§ Stored items:
/-! ### Sealing -/

/-- **Sealing the lower half-space cluster.** For a configuration on lattice edges, if every vertical
edge `{v, v + e₀}` above the foot of the `H⁻`-cluster of `0` is closed, then the bulk cluster of `0`
is contained in (hence equal to) that `H⁻`-cluster. -/
theorem openCluster_subset_of_sealed {ω : BondConfig (Site 3)} (hω : ω ⊆ (zdGraph 3).edgeSet)
    (hseal : ∀ v ∈ openClusterIn (withinGraph (zdGraph 3) {x : Site 3 | x 0 ≤ 0}) ω 0, v 0 = 0 →
      s(v, v + Pi.single 0 1) ∉ ω) :
    openCluster ω 0 ⊆ openClusterIn (withinGraph (zdGraph 3) {x : Site 3 | x 0 ≤ 0}) ω 0 := by
  refine TwoGhost.openCluster_subset_of_closed (self_mem_openClusterIn _ _ _) ?_
  intro x hx y hxy
  rw [openGraph_adj] at hxy
  have hadj : (zdGraph 3).Adj x y := by simpa [SimpleGraph.mem_edgeSet] using hω hxy.1
  have hx0 : x 0 ≤ 0 :=
    openClusterIn_withinGraph_subset (x := (0 : Site 3)) (show (0 : Site 3) 0 ≤ 0 from le_rfl) ω hx
  by_cases hy0 : y 0 ≤ 0
  · exact mem_openClusterIn_of_adj hx ((withinGraph_adj).2 ⟨hadj, hx0, hy0⟩) hxy.1
  · obtain ⟨hx00, rfl⟩ := eq_add_single_of_adj hadj hx0 hy0
    exact absurd hxy.1 (hseal x hx hx00)

/-- **Sealing ⇒ distinct bulk clusters**: under the hypotheses of `openCluster_subset_of_sealed`,
`0 ↮ e₀`. -/
theorem not_reachable_of_sealed {ω : BondConfig (Site 3)} (hω : ω ⊆ (zdGraph 3).edgeSet)
    (hseal : ∀ v ∈ openClusterIn (withinGraph (zdGraph 3) {x : Site 3 | x 0 ≤ 0}) ω 0, v 0 = 0 →
      s(v, v + Pi.single 0 1) ∉ ω) :
    ¬ (openGraph ω).Reachable (0 : Site 3) (Pi.single 0 1) := by
  intro h
  have hmem : (Pi.single 0 1 : Site 3) ∈ openClusterIn (withinGraph (zdGraph 3) {x : Site 3 | x 0 ≤ 0}) ω 0 :=
    openCluster_subset_of_sealed hω hseal h
  have := openClusterIn_withinGraph_subset (x := (0 : Site 3)) (show (0 : Site 3) 0 ≤ 0 from le_rfl) ω hmem
  simp at this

§ WHAT YOU SHOULD DO: Could you copy out the data in full, exactly as it is written?

§ RESULT:
/-! ### Sealing -/

/-- **Sealing the lower half-space cluster.** For a configuration on lattice edges, if every vertical
edge `{v, v + e₀}` above the foot of the `H⁻`-cluster of `0` is closed, then the bulk cluster of `0`
is contained in (hence equal to) that `H⁻`-cluster. -/
theorem openCluster_subset_of_sealed {ω : BondConfig (Site 3)} (hω : ω ⊆ (zdGraph 3).edgeSet)
    (hseal : ∀ v ∈ openClusterIn (withinGraph (zdGraph 3) {x : Site 3 | x 0 ≤ 0}) ω 0, v 0 = 0 →
      s(v, v + Pi.single 0 1) ∉ ω) :
    openCluster ω 0 ⊆ openClusterIn (withinGraph (zdGraph 3) {x : Site 3 | x 0 ≤ 0}) ω 0 := by
  refine TwoGhost.openCluster_subset_of_closed (self_mem_openClusterIn _ _ _) ?_
  intro x hx y hxy
  rw [openGraph_adj] at hxy
  have hadj : (zdGraph 3).Adj x y := by simpa [SimpleGraph.mem_edgeSet] using hω hxy.1
  have hx0 : x 0 ≤ 0 :=
    openClusterIn_withinGraph_subset (x := (0 : Site 3)) (show (0 : Site 3) 0 ≤ 0 from le_rfl) ω hx
  by_cases hy0 : y 0 ≤ 0
  · exact mem_openClusterIn_of_adj hx ((withinGraph_adj).2 ⟨hadj, hx0, hy0⟩) hxy.1
  · obtain ⟨hx00, rfl⟩ := eq_add_single_of_adj hadj hx0 hy0
    exact absurd hxy.1 (hseal x hx hx00)

/-- **Sealing ⇒ distinct bulk clusters**: under the hypotheses of `openCluster_subset_of_sealed`,
`0 ↮ e₀`. -/
theorem not_reachable_of_sealed {ω : BondConfig (Site 3)} (hω : ω ⊆ (zdGraph 3).edgeSet)
    (hseal : ∀ v ∈ openClusterIn (withinGraph (zdGraph 3) {x : Site 3 | x 0 ≤ 0}) ω 0, v 0 = 0 →
      s(v, v + Pi.single 0 1) ∉ ω) :
    ¬ (openGraph ω).Reachable (0 : Site 3) (Pi.single 0 1) := by
  intro h
  have hmem : (Pi.single 0 1 : Site 3) ∈ openClusterIn (withinGraph (zdGraph 3) {x : Site 3 | x 0 ≤ 0}) ω 0 :=
    openCluster_subset_of_sealed hω hseal h
  have := openClusterIn_withinGraph_subset (x := (0 : Site 3)) (show (0 : Site 3) 0 ≤ 0 from le_rfl) ω hmem
  simp at this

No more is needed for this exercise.